One option is to deploy a significant number of special operations teams, well above the very modest number that may be in in the theater now as part of the detachments of several hundred U.S. planners sent to Iraq over the last month. But how many? If there are 10,000 dedicated ISIS fighters that U.S. and Iraqi units must ultimately remove from the battlefield, experience in Iraq and Afghanistan suggests that the U.S. and Iraqi units will need to conduct perhaps several thousand raids informed by good intelligence. Ideally, the United States would strike hard, fast, and early in any operation so that the enemy does not have time to adjust. To do that, it would need up to several dozen in-country commando teams (or those based in neighboring countries in some cases), making for a grand total of 1,000 to 5,000 U.S. troops.
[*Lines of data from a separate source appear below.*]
/-- **(I2-rep) FROM A ONE-SHOT FULL-SUM COMPARISON AND THE SLOT TAILS**: `|F (m2Tensor (𝒯 m)) − Σ_b wt_b·fullSum (stKc …_{Lc^m,b})| ≤ U` for
`m ≥ 1`, slot-wise leg tails with constants free of slot, copy and base point ⟹ an2's `OneShotRepresentation` for the slot legs at `U + ε`
(`SquareTableSlots.hident_of_slotFullSum_avg` read through `composedCoeff_head`). [folklore] -/
theorem oneShotRepresentation_of_slotFullSum (hμν : μ ≠ ν) {N : ℝ} {Lc : ℕ} (hL : 2 ≤ Lc) {ω : BfIdx → K → ℝ}
    {Bset : ℕ → Finset κB} {wt : ℕ → κB → ℝ} {GP GQ : ℕ → κB → BfIdx × K → Pt → ℝ} {R' S' : BfIdx × K → ℝ} {δ U : ℝ} {M : ℕ → ℕ}
    (hwt0 : ∀ n : ℕ, 2 ≤ n → ∀ b ∈ Bset n, 0 ≤ wt n b) (hwt1 : ∀ n : ℕ, 2 ≤ n → ∑ b ∈ Bset n, wt n b = 1)
    (hR' : ∀ p ∈ (Finset.univ : Finset (BfIdx × K)), 0 ≤ R' p) (hS' : ∀ p ∈ (Finset.univ : Finset (BfIdx × K)), 0 ≤ S' p)
    (hδ : 0 < δ)
    (hFtail : ∀ m : ℕ, 1 ≤ m → ∀ b ∈ Bset (Lc ^ m), ∀ r : ℕ, M (Lc ^ m) ≤ r → ∀ w ∈ annulus 4 r (r + 1),
      ∀ p ∈ (Finset.univ : Finset (BfIdx × K)),
      |stP μ ν (GP (Lc ^ m) b p) p.1 w| ≤ R' p / ((r : ℝ) + 1) ^ (bfP hμν p.1).a * Real.exp (-(δ / ((Lc ^ m : ℕ) : ℝ)) * ((r : ℝ) + 1)))
    (hGtail : ∀ m : ℕ, 1 ≤ m → ∀ b ∈ Bset (Lc ^ m), ∀ r : ℕ, M (Lc ^ m) ≤ r → ∀ w ∈ annulus 4 r (r + 1),
      ∀ p ∈ (Finset.univ : Finset (BfIdx × K)), |stQ μ ν (GQ (Lc ^ m) b p) p.1 w| ≤ S' p / ((r : ℝ) + 1) ^ (bfQ hμν p.1).a)
    {F : Tensor4 → ℝ} {𝒯 : ℕ → EKer 4}
    (hU : ∀ m : ℕ, 1 ≤ m →
      |F (m2Tensor (𝒯 m)) - ∑ b ∈ Bset (Lc ^ m), wt (Lc ^ m) b * fullSum (stKc μ ν N ω (GP (Lc ^ m) b) (GQ (Lc ^ m) b))| ≤ U)
    {ε : ℝ} (hε : 0 < ε) :
    OneShotRepresentation Lc F 𝒯 (Finset.univ : Finset (BfIdx × K)) (cpCoeff N ω) μ ν Bset wt
      (fun b p n w => stP μ ν (GP n b p) p.1 w) (fun b p n w => stQ μ ν (GQ n b p) p.1 w) M (U + ε) := by
  intro m hm
  have hU' : ∀ m : ℕ, 1 ≤ m → |composedCoeff (fun j k => if j = 0 then F (m2Tensor (𝒯 k)) else 0) m -
      ∑ b ∈ Bset (Lc ^ m), wt (Lc ^ m) b * fullSum (stKc μ ν N ω (GP (Lc ^ m) b) (GQ (Lc ^ m) b))| ≤ U := by
    intro m hm
    rw [composedCoeff_head _ hm]
    exact hU m hm
  have h := hident_of_slotFullSum_avg hμν hL hwt0 hwt1 hR' hS' hδ hFtail hGtail hU' hε m hm
  rw [composedCoeff_head _ hm] at h
  exact h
In all likelihood, such a mission would last perhaps several months at peak intensity. However, the United States need not take the lead on most such operations and need not continue them indefinitely.
The other option involves a type of military unit, developed in recent years in Afghanistan, called a Security Force Assistance Team. This is a small team of 10–20 U.S. soldiers who are embedded at the small-unit level within indigenous forces. Since elements of the Iraqi army have, in some cases, already dissolved, such advisory teams -- which live with and deploy into the field with their counterparts -- could be crucial for rebuilding good tactics, unit cohesion, confidence in the leadership, and tenacity, as well as designating targets for air strikes. Assuming that such teams might be deployed with most of Iraq’s army battalions, and assuming roughly ten battalions per division, there could be a need for up to 100 such U.S. teams. Again, these would need to stay in Iraq for a period of several months to perhaps one or two years. A recent U.S. intelligence report found that some such Iraqi units may have been infiltrated by extremists of one ilk or another, so it might not be possible to work with all Iraqi formations at first, but only those that are somewhat more dependable. Add in some support and backup and quick-response units, and the numbers will again reach into the low thousands.
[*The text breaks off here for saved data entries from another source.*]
/-- **The first condition of the proof of Thm. 2.1 for a beam, from the pointwise WKB bound.**
Let `ξ : ℝ → V` be continuous, `c > 0`, `A, B, D, T ∈ ℝ`, `λ ≥ 1`, and let
`F : ℝ × V → ℝ` satisfy on the slab `[0,T] × V`
`|F(t, y)| ≤ e^{-λ c ‖y − ξ(t)‖²} (λ² A ‖y − ξ(t)‖³ + λ B ‖y − ξ(t)‖ + D)` — the shape of
`□u_λ = e^{iλφ}(−λ² a (dφ·dφ) + iλ(2 grad φ(a) + a □φ) + □a)` for a beam centred on
`t ↦ (t, ξ(t))` with `Im φ ≥ c · dist²`, the eikonal term vanishing to second and the transport
term to zeroth order (Sbierski 2015, (2.9) and the second lemma of §3). Then
`∫_{[0,T]×V} F² ≤ 3 · max(T,0) · (A² (√c)⁻¹^{6+d} I₆ + B² (√c)⁻¹^{2+d} I₂ + D² (√c)⁻¹^d I₀) · λ (√λ)⁻¹^d`,
`I_m = ∫ ‖z‖^m e^{-2‖z‖²} dz`, `d = dim V`; for `d = 3` the right-hand side is `C λ^{-1/2} ≤ C`
(no regularity of `F`: a non-integrable `F²` has integral `0`).
[cite: Sbierski2015, §3 (second lemma, proof of the first condition) with (2.9)] -/
theorem setIntegral_slab_sq_le_of_beam_bound (ξ : ℝ → V) (hξ : Continuous ξ) {A B D c : ℝ}
    (hc : 0 < c) (T : ℝ) {lam : ℝ} (hlam : 1 ≤ lam)
    {F : ℝ × V → ℝ}
    (hF : ∀ p ∈ Icc (0 : ℝ) T ×ˢ (univ : Set V),
      |F p| ≤ exp (-(lam * c * ‖p.2 - ξ p.1‖ ^ 2)) *
        (lam ^ 2 * A * ‖p.2 - ξ p.1‖ ^ 3 + lam * B * ‖p.2 - ξ p.1‖ + D)) :
    ∫ p in Icc (0 : ℝ) T ×ˢ (univ : Set V), F p ^ 2 ≤
      3 * max T 0 *
        (A ^ 2 * ((√c)⁻¹ ^ (6 + Module.finrank ℝ V) * ∫ z : V, ‖z‖ ^ 6 * exp (-2 * ‖z‖ ^ 2)) +
          B ^ 2 * ((√c)⁻¹ ^ (2 + Module.finrank ℝ V) * ∫ z : V, ‖z‖ ^ 2 * exp (-2 * ‖z‖ ^ 2)) +
          D ^ 2 * ((√c)⁻¹ ^ Module.finrank ℝ V * ∫ z : V, ‖z‖ ^ 0 * exp (-2 * ‖z‖ ^ 2))) *
        (lam * (√lam)⁻¹ ^ Module.finrank ℝ V) := by
  set d : ℕ := Module.finrank ℝ V with hd
  set I6 : ℝ := ∫ z : V, ‖z‖ ^ 6 * exp (-2 * ‖z‖ ^ 2) with hI6
  set I2 : ℝ := ∫ z : V, ‖z‖ ^ 2 * exp (-2 * ‖z‖ ^ 2) with hI2
  set I0 : ℝ := ∫ z : V, ‖z‖ ^ 0 * exp (-2 * ‖z‖ ^ 2) with hI0
  have hI6n : 0 ≤ I6 := integral_norm_pow_mul_exp_neg_two_mul_sq_nonneg _
  have hI2n : 0 ≤ I2 := integral_norm_pow_mul_exp_neg_two_mul_sq_nonneg _
  have hI0n : 0 ≤ I0 := integral_norm_pow_mul_exp_neg_two_mul_sq_nonneg _
  have hlam0 : 0 < lam := one_pos.trans_le hlam
  have hcl : 0 < c * lam := mul_pos hc hlam0
  have hT : 0 ≤ max T 0 := le_max_right _ _
  have hsc : 0 ≤ (√c)⁻¹ := inv_nonneg.2 (Real.sqrt_nonneg _)
  -- the three model integrands
  set G : ℕ → ℝ × V → ℝ := fun m p ↦ ‖p.2 - ξ p.1‖ ^ m * exp (-2 * (c * lam) * ‖p.2 - ξ p.1‖ ^ 2)
    with hG
  have hGint : ∀ m, IntegrableOn (G m) (Icc (0 : ℝ) T ×ˢ (univ : Set V)) :=
    fun m ↦ integrableOn_slab_norm_sub_pow_mul_exp ξ hξ m T hcl
  have hGval : ∀ m, ∫ p in Icc (0 : ℝ) T ×ˢ (univ : Set V), G m p =
      max T 0 * ((√(c * lam))⁻¹ ^ (m + d) * ∫ z : V, ‖z‖ ^ m * exp (-2 * ‖z‖ ^ 2)) :=
    fun m ↦ setIntegral_slab_norm_sub_pow_mul_exp ξ hξ m T hcl
  -- the pointwise bound for `F²`
  have hpt : ∀ p ∈ Icc (0 : ℝ) T ×ˢ (univ : Set V),
      F p ^ 2 ≤ 3 * (lam ^ 4 * A ^ 2) * G 6 p + 3 * (lam ^ 2 * B ^ 2) * G 2 p +
        3 * D ^ 2 * G 0 p := by
    intro p hp
    have h := hF p hp
    set r : ℝ := ‖p.2 - ξ p.1‖ with hr
    have hr0 : 0 ≤ r := norm_nonneg _
    set e : ℝ := exp (-(lam * c * r ^ 2)) with he
    have he0 : 0 < e := exp_pos _
    have habs : 0 ≤ |F p| := abs_nonneg _
    have h2 : F p ^ 2 ≤ (e * (lam ^ 2 * A * r ^ 3 + lam * B * r + D)) ^ 2 := by
      rw [← sq_abs (F p)]
      exact pow_le_pow_left₀ habs h 2
    have h3 : (lam ^ 2 * A * r ^ 3 + lam * B * r + D) ^ 2 ≤
        3 * ((lam ^ 2 * A * r ^ 3) ^ 2 + (lam * B * r) ^ 2 + D ^ 2) := by
      nlinarith [sq_nonneg (lam ^ 2 * A * r ^ 3 - lam * B * r), sq_nonneg (lam * B * r - D),
        sq_nonneg (lam ^ 2 * A * r ^ 3 - D)]
    have he2 : e ^ 2 = exp (-2 * (c * lam) * r ^ 2) := by
      rw [he, ← Real.exp_nat_mul]
      congr 1
      push_cast
      ring
    have hG6 : G 6 p = r ^ 6 * exp (-2 * (c * lam) * r ^ 2) := rfl
    have hG2 : G 2 p = r ^ 2 * exp (-2 * (c * lam) * r ^ 2) := rfl
    have hG0 : G 0 p = r ^ 0 * exp (-2 * (c * lam) * r ^ 2) := rfl
    calc F p ^ 2 ≤ (e * (lam ^ 2 * A * r ^ 3 + lam * B * r + D)) ^ 2 := h2
      _ = e ^ 2 * (lam ^ 2 * A * r ^ 3 + lam * B * r + D) ^ 2 := by ring
      _ ≤ e ^ 2 * (3 * ((lam ^ 2 * A * r ^ 3) ^ 2 + (lam * B * r) ^ 2 + D ^ 2)) :=
          mul_le_mul_of_nonneg_left h3 (sq_nonneg _)
      _ = 3 * (lam ^ 4 * A ^ 2) * G 6 p + 3 * (lam ^ 2 * B ^ 2) * G 2 p +
            3 * D ^ 2 * G 0 p := by
          rw [hG6, hG2, hG0, ← he2]; ring
  -- the right-hand side is nonnegative
  have hRHS : 0 ≤ 3 * max T 0 * (A ^ 2 * ((√c)⁻¹ ^ (6 + d) * I6) + B ^ 2 * ((√c)⁻¹ ^ (2 + d) * I2) +
      D ^ 2 * ((√c)⁻¹ ^ d * I0)) * (lam * (√lam)⁻¹ ^ d) := by positivity
  by_cases hint : IntegrableOn (fun p ↦ F p ^ 2) (Icc (0 : ℝ) T ×ˢ (univ : Set V))
  · have hdom : IntegrableOn (fun p ↦ 3 * (lam ^ 4 * A ^ 2) * G 6 p + 3 * (lam ^ 2 * B ^ 2) * G 2 p +
        3 * D ^ 2 * G 0 p) (Icc (0 : ℝ) T ×ˢ (univ : Set V)) :=
      (((hGint 6).const_mul _).add ((hGint 2).const_mul _)).add ((hGint 0).const_mul _)
    have hstep : ∫ p in Icc (0 : ℝ) T ×ˢ (univ : Set V), F p ^ 2 ≤
        3 * (lam ^ 4 * A ^ 2) * (max T 0 * ((√(c * lam))⁻¹ ^ (6 + d) * I6)) +
          3 * (lam ^ 2 * B ^ 2) * (max T 0 * ((√(c * lam))⁻¹ ^ (2 + d) * I2)) +
          3 * D ^ 2 * (max T 0 * ((√(c * lam))⁻¹ ^ (0 + d) * I0)) := by
      calc ∫ p in Icc (0 : ℝ) T ×ˢ (univ : Set V), F p ^ 2
          ≤ ∫ p in Icc (0 : ℝ) T ×ˢ (univ : Set V), (3 * (lam ^ 4 * A ^ 2) * G 6 p +
              3 * (lam ^ 2 * B ^ 2) * G 2 p + 3 * D ^ 2 * G 0 p) :=
            setIntegral_mono_on hint hdom (measurableSet_Icc.prod MeasurableSet.univ) hpt
        _ = 3 * (lam ^ 4 * A ^ 2) * (max T 0 * ((√(c * lam))⁻¹ ^ (6 + d) * I6)) +
              3 * (lam ^ 2 * B ^ 2) * (max T 0 * ((√(c * lam))⁻¹ ^ (2 + d) * I2)) +
              3 * D ^ 2 * (max T 0 * ((√(c * lam))⁻¹ ^ (0 + d) * I0)) := by
            have h12 : IntegrableOn (fun p ↦ 3 * (lam ^ 4 * A ^ 2) * G 6 p +
                3 * (lam ^ 2 * B ^ 2) * G 2 p) (Icc (0 : ℝ) T ×ˢ (univ : Set V)) :=
              ((hGint 6).const_mul _).add ((hGint 2).const_mul _)
            rw [integral_add h12 ((hGint 0).const_mul _),
              integral_add ((hGint 6).const_mul _) ((hGint 2).const_mul _),
              integral_const_mul, integral_const_mul, integral_const_mul, hGval 6, hGval 2, hGval 0]
    refine hstep.trans ?_
    -- algebra of the powers of `√(cλ)`
    have hlamne : lam ≠ 0 := hlam0.ne'
    have hsl0 : 0 < √lam := Real.sqrt_pos.2 hlam0
    set s : ℝ := (√lam)⁻¹ with hs
    have hs0 : 0 ≤ s := inv_nonneg.2 hsl0.le
    have hs2 : s ^ 2 = lam⁻¹ := by rw [hs, inv_pow, Real.sq_sqrt hlam0.le]
    have hsplit : ∀ m, (√(c * lam))⁻¹ ^ (m + d) = (√c)⁻¹ ^ (m + d) * (s ^ m * s ^ d) := by
      intro m
      rw [Real.sqrt_mul hc.le, mul_inv, mul_pow, ← pow_add]
    have hs6 : s ^ 6 = lam⁻¹ ^ 3 := by rw [show (6 : ℕ) = 2 * 3 by norm_num, pow_mul, hs2]
    have h1 : lam ^ 4 * s ^ 6 = lam := by rw [hs6]; field_simp
    have h2 : lam ^ 2 * s ^ 2 = lam := by rw [hs2]; field_simp
    have h3 : s ^ d ≤ lam * s ^ d := le_mul_of_one_le_left (pow_nonneg hs0 _) hlam
    have hK0 : 0 ≤ 3 * D ^ 2 * (max T 0 * ((√c)⁻¹ ^ (0 + d) * I0)) := by positivity
    calc 3 * (lam ^ 4 * A ^ 2) * (max T 0 * ((√(c * lam))⁻¹ ^ (6 + d) * I6)) +
          3 * (lam ^ 2 * B ^ 2) * (max T 0 * ((√(c * lam))⁻¹ ^ (2 + d) * I2)) +
          3 * D ^ 2 * (max T 0 * ((√(c * lam))⁻¹ ^ (0 + d) * I0))
        = 3 * A ^ 2 * (max T 0 * ((√c)⁻¹ ^ (6 + d) * I6)) * ((lam ^ 4 * s ^ 6) * s ^ d) +
          3 * B ^ 2 * (max T 0 * ((√c)⁻¹ ^ (2 + d) * I2)) * ((lam ^ 2 * s ^ 2) * s ^ d) +
          3 * D ^ 2 * (max T 0 * ((√c)⁻¹ ^ (0 + d) * I0)) * s ^ d := by
          rw [hsplit 6, hsplit 2, hsplit 0, pow_zero, one_mul]; ring
      _ ≤ 3 * A ^ 2 * (max T 0 * ((√c)⁻¹ ^ (6 + d) * I6)) * (lam * s ^ d) +
          3 * B ^ 2 * (max T 0 * ((√c)⁻¹ ^ (2 + d) * I2)) * (lam * s ^ d) +
          3 * D ^ 2 * (max T 0 * ((√c)⁻¹ ^ (0 + d) * I0)) * (lam * s ^ d) := by
          rw [h1, h2]
          linarith [mul_le_mul_of_nonneg_left h3 hK0]
      _ = 3 * max T 0 * (A ^ 2 * ((√c)⁻¹ ^ (6 + d) * I6) + B ^ 2 * ((√c)⁻¹ ^ (2 + d) * I2) +
          D ^ 2 * ((√c)⁻¹ ^ d * I0)) * (lam * (√lam)⁻¹ ^ d) := by
          rw [zero_add, hs]; ring
  · rw [integral_undef hint]
    exact hRHS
None of this will be appealing to the U.S. public, the Congress, or Obama. But the alternative may be to see a brutal al Qaeda-like ISIS that tries to build a caliphate over much of the Middle East and beyond, continues to recruit and warp the minds of thousands of potential fighters holding Western passports, and remains entrenched in much of Iraq (and Syria) for an indefinite period. In terms of U.S. security interests, that prospect is intolerable.
For a president who has been intent on ending two wars and getting American GIs home from both Iraq and Afghanistan, a military return to Iraq would be a bitter pill to swallow. But the strategies sketched out here would not be fundamentally incompatible with Obama’s assertion that he has, in fact, ended the main U.S. combat roles in both countries, since residual forces will be less than a tenth of their peak sizes in either location. Most of all, it is what may be needed to keep the United States safe -- which is, of course, the president’s main responsibility.